● Records shown

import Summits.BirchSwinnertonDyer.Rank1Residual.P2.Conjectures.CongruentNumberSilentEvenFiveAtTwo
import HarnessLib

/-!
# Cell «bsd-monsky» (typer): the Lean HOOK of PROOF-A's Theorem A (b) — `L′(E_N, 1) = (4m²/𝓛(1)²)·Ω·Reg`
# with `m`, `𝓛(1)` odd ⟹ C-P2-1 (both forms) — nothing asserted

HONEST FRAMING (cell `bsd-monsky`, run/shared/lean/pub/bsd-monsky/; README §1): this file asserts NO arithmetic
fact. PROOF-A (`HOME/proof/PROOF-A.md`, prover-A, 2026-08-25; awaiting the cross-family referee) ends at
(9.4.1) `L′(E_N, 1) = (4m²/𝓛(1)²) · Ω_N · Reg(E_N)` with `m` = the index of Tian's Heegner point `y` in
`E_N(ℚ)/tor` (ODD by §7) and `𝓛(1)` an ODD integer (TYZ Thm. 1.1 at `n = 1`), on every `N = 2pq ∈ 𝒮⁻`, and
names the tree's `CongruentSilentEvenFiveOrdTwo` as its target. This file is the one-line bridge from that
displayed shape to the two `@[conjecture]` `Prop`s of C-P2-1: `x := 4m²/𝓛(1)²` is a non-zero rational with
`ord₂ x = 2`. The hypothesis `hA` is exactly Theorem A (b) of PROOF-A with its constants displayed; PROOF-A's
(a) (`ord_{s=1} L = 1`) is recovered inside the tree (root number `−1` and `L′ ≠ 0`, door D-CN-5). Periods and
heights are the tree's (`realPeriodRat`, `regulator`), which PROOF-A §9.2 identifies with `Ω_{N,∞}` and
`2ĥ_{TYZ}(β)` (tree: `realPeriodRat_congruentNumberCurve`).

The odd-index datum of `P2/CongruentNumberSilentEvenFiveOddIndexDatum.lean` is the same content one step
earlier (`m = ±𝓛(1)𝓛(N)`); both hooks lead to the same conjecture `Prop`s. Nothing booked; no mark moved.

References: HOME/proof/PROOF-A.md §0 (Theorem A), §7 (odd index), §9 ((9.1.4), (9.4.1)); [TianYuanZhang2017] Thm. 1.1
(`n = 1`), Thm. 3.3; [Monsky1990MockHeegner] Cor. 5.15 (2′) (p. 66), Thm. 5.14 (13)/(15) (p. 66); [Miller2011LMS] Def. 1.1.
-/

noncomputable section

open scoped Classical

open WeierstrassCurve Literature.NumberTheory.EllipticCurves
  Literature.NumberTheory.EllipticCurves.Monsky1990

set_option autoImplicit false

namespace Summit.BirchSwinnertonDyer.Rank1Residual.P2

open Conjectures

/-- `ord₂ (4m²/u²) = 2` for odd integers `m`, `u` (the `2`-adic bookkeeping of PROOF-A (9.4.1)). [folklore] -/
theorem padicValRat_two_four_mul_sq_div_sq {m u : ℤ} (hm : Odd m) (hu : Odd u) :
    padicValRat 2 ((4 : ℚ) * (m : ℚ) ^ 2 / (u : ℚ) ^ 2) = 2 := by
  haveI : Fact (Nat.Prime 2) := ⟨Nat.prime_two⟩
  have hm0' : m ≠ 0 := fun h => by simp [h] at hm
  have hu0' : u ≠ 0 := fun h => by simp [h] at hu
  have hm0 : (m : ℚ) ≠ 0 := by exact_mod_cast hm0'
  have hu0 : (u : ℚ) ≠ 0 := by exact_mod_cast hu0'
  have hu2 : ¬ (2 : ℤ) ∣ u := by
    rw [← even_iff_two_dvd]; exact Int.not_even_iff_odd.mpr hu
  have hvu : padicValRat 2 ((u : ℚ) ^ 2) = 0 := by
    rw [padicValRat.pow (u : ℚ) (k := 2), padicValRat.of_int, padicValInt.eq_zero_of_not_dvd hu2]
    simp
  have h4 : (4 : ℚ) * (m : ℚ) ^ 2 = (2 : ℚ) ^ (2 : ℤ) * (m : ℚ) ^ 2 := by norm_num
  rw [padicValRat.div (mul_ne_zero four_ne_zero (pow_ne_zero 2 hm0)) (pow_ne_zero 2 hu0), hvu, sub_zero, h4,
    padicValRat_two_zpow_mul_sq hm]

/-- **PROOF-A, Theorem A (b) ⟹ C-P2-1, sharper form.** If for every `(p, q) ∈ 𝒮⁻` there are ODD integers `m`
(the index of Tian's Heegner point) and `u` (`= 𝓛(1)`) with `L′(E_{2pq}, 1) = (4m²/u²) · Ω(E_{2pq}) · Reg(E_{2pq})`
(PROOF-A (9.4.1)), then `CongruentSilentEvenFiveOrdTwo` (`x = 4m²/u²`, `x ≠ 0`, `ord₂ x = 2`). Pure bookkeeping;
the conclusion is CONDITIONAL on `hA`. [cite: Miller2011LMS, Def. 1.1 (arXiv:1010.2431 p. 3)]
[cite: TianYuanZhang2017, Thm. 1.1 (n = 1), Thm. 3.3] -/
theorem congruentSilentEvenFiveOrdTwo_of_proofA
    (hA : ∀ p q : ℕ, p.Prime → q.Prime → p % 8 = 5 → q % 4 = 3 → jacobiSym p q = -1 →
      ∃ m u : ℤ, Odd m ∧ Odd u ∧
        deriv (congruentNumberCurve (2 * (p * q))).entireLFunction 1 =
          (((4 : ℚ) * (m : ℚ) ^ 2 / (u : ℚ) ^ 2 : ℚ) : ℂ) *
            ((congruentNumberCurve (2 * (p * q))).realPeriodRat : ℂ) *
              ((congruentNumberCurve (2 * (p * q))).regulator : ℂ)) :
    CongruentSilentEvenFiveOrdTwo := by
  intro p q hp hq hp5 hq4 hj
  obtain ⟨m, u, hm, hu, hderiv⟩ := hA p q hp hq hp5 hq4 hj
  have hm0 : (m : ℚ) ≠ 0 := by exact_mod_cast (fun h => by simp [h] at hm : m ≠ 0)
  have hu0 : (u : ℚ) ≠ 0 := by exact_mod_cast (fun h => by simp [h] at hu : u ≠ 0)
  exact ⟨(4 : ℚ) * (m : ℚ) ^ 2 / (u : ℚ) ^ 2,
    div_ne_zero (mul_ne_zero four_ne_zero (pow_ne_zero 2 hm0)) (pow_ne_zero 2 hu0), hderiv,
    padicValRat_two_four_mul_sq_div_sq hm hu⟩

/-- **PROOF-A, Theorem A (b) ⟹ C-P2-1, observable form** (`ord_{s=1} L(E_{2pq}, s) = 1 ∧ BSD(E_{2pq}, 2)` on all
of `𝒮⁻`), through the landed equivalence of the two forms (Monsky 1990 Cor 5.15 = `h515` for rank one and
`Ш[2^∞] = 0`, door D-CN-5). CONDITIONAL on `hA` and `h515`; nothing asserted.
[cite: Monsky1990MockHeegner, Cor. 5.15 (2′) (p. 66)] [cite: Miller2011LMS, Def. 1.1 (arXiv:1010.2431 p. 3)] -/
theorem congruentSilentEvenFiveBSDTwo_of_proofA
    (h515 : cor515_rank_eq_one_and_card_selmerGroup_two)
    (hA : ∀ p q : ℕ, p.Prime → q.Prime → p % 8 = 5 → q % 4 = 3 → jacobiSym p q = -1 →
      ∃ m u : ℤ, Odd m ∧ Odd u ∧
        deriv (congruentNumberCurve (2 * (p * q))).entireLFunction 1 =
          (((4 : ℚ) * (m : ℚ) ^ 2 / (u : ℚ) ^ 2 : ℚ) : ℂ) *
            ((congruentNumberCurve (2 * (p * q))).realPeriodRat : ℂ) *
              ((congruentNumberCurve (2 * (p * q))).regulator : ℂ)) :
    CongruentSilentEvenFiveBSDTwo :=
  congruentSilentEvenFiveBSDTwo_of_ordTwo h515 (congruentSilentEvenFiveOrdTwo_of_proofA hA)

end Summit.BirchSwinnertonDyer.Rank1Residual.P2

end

● What this task involves
Where the line with "forms) — nothing asserted" ends, your copy should end too; please return exactly the lines from the first line of the data through it.

● Output
import Summits.BirchSwinnertonDyer.Rank1Residual.P2.Conjectures.CongruentNumberSilentEvenFiveAtTwo
import HarnessLib

/-!
# Cell «bsd-monsky» (typer): the Lean HOOK of PROOF-A's Theorem A (b) — `L′(E_N, 1) = (4m²/𝓛(1)²)·Ω·Reg`
# with `m`, `𝓛(1)` odd ⟹ C-P2-1 (both forms) — nothing asserted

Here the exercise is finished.